Well we heard some disturbing news about the switchbacks being impassable by members of our club. They took a tour of Lockwood the last weekend of July 2004 and discovered that the last switchback was eroded, had a two foot step and that wrenching was necessary to move forward. So we decided to investigate and rode off the morning of August 8th, the following weekend. The very first part of the trail is really bad. Rocky and off camper. We continue our journey and start the switchbacks, up the hill just passed the Yellow Jacket turn off. We know exactly where the bad section is so we are mindful to stop and investigate the anomaly. Yes it's pretty bad folks, however, it hadn't changed much from the trip my daughter and I took a few weeks earlier. We drove right up and over the 'step' and continued on through Kabob and over to the Miller staging area. Here we encountered several Discovery's and a D-90 coming down Millers. They told us that the day before they too were coming up from the Lockwood side and found themselves blocked by some vehicles stuck and broken at the very section we spoke about. They asked if the trail was still blocked? Nothing there now we replied. So we chatted for a while and then up Millers we went through the two roughest sections without any problems. We began our trip at 9:15 AM and was at the top at 1:00 PM. I believe that to be a record for us. Here is a video clip of Gary driving through the sections we spoke about. Enjoy.
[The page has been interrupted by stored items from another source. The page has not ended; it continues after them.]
/-!
# FLOOR-0 junction T7 (programmes P3 «U3-mult» / P2): cotangent automorphic forms read in the honest `L²` spectrum —
# the `toQuotFun` calculus, `ContainsForm`, and «equivariant form-valued maps give a finite component» (J1 / J2 / J3), GENERIC part

Cell hodgecm-mathlib, FLOOR 0; crux item H413 = stmt-HodgeConjecture-24833 (route `HCCMUnconditional`); prover F0P3-p04 (g0),
share «junction T7 support» of the JOIN BRIEF of line `Cruxes/H413/Lines/F0_U3CohMultOne.lean` (F0P3-plan (g0)) and of
F0P2-plan (g0)'s PLAN §5 (J1–J3).  PROOF FILE: theorems only — no definition, no instance, no notation, no named fact, no
`sorry`; imports = ★ tree + Mathlib.  HONEST LABEL: HC_CM is proved only modulo the printed citations until rung 0 closes.
The PIN specialisation (crux carriers `adelicDatum F V`, `rightRep F V`, `holCotForms / cohForms 𝔞`) is the sibling file
`Theorems/H413SpectrumJunctionPin.lean` (§4).

CURRENCY = the generic Literature carriers (A) ★ `Literature/NumberTheory/Automorphic/UnitaryGroupCohomologicalForms.lean`
(`CotangentForms.toQuotFun`, `DiscreteAutomorphicRep.ContainsForm / IsHolCotangentAt / IsAntiholCotangentAt / finRep /
HasFinComponent`) over the tree's honest `L²` spectrum ★ `AutomorphicSpectrum` (`AdelicGroupData.L2`, `rightRegular`,
`DiscreteAutomorphicRep`).

WHAT IS PROVED (everything folklore / bookkeeping; the cite tags are provenance):
* §1 the `toQuotFun` calculus for ANY adelic group datum `𝒢` ([BorelJacquet1979, §4.2, §4.6]): a left-`A_G·G(K)`-invariant
  function `Φ` on `G(𝔸_K)` read on the automorphic quotient `[g] ↦ Φ(g⁻¹)` is linear in `Φ`, CONTINUOUS when `Φ` is, hence
  `MemLp p` for every `p` on a compact quotient with finite measure, its `L²`-class is non-zero when `Φ ≠ 0` (measure positive
  on open sets), and the TRANSPORT identity `[x ↦ Φ(x h)] = R(h) [Φ]` for the tree's regular representation
  `(R h f)(x) = f(h⁻¹ • x)` — right translation of forms IS the regular representation on classes;
* §2 `P.ContainsForm Φ` unfolded against given `MemLp` witnesses, and from/to any `L²`-classes with continuous representatives
  descending `Φ` (the shape of programme P2's `Represents`, spelled without that token);
* §3 (J3) `hasFinComponent_of_equivariant`: for the unitary datum `U(J)`, an irreducible `σ` of `U(J)(𝔸_{F,f})` and a
  NON-ZERO `U(J)(𝔸_{F,f})`-equivariant linear `ψ : σ → (U(J)(𝔸_F) → ℂ²)` whose values are left-`U(J)(F)`-invariant with
  continuous coordinates and contained in the discrete automorphic `P` (`ContainsForm`), the coordinate-class map is an
  INJECTIVE intertwiner `σ → P|_{U(J)(𝔸_{F,f})}`, i.e. `P.HasFinComponent σ` (Schur: a non-zero intertwiner out of an
  irreducible is injective, Mathlib `Representation.IsIrreducible.injective_or_eq_zero`); and (J2-shape) the `∃`-introductions
  of `IsHolCotangentAt` / `IsAntiholCotangentAt` from a non-zero (anti)holomorphic-valued such `ψ`.

CONTINUITY CAVEAT (read before folding).  ★ `weightForms` is purely algebraic, so `holCotForms` carries NO continuity conjunct;
the `L²` statements therefore take `Continuous (fun x => Φ x j)` on `U(J)(𝔸_F)` as a hypothesis.  At the pin it is supplied by
programme P2's stub U2ℓ (`Represents`: continuous descents) through `continuous_of_continuous_descent` below.

## References
* [BorelJacquet1979] A. Borel, H. Jacquet, *Automorphic forms and automorphic representations*, PSPM 33.1 (1979), §4.2 (left
  `G(K)`-invariance, right translation), §4.6 (the discrete spectrum; `π ≅ π_∞ ⊗ π_f`, finite components).
* [GelfandGraevPiatetskiShapiro1969] I. M. Gelfand, M. I. Graev, I. I. Piatetski-Shapiro, *Representation theory and automorphic functions*
  (1969), Ch. 1 §2.3 (functions on a compact quotient in `L²`, right translation).
* [BorelWallach2000] A. Borel, N. Wallach, *Continuous cohomology, discrete subgroups, and representations of reductive groups*,
  2nd ed. (2000), VII 3.2 (harmonic forms inside `L²(Γ\G)`).
-/

set_option autoImplicit false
Listening to the morning news on my way to Gorman. Weather reportedly to deliver clear skies and temperatures reaching the high 60's. Arriving at Gorman before 8:00 am, I decide to give the Bronco a 'once over' and then rushed into Brian's Cafe to brush off the morning chill. Soon afterwards Randy Slocum arrives with that enthusiastic glow and excitement about today's event. Shortly after, and a little unexpected, Ken Compton and his two fine children show up. We relocate to a larger table and just as we get settled in along comes Greg Cunningham. We chitchat about the morning run and with the formal introductions out of the way we decided to depart. Getting ready to load up and 'Hello', Ron Bulthuis and the Miss's are here to greet us. Off we go to the Off-road staging area.
We arrive a little ahead of schedule, air down, discus some dos and don'ts, as well as some picture taking. Soon Dana Adam arrives and he too starts deflating the tires. Waiting the arrival of one other, and quickly approaching 10:00 am, I ask Dana if he could reach out and touch someone on his CB. "David, David do you copy" and yep, right back we hear a response. "Just passed up 8N12 and are doubling back."
Soon afterwards we see David Vowell winding his way towards us. We complete are staging efforts and off we go. So now our caravan consists of a Full Size Bronco, a Bronco II, Jeep Cherokee, Ford Ranger Pickup, Grand Cherokee and a Jeep TJ.
Knowing we need to complete our task in a relatively short time we decide to keep moving onto 'Kabob Hill'. Everyone makes the first hill climb out of the creek successfully. We stop momentarily at 'Yellow Jacket' awaiting an FJ40 descending the switchbacks. Our FJ expert (Dana) and the FJ driver exchange Toyota history lessons about the renown FJ series, then we are off up the mountain.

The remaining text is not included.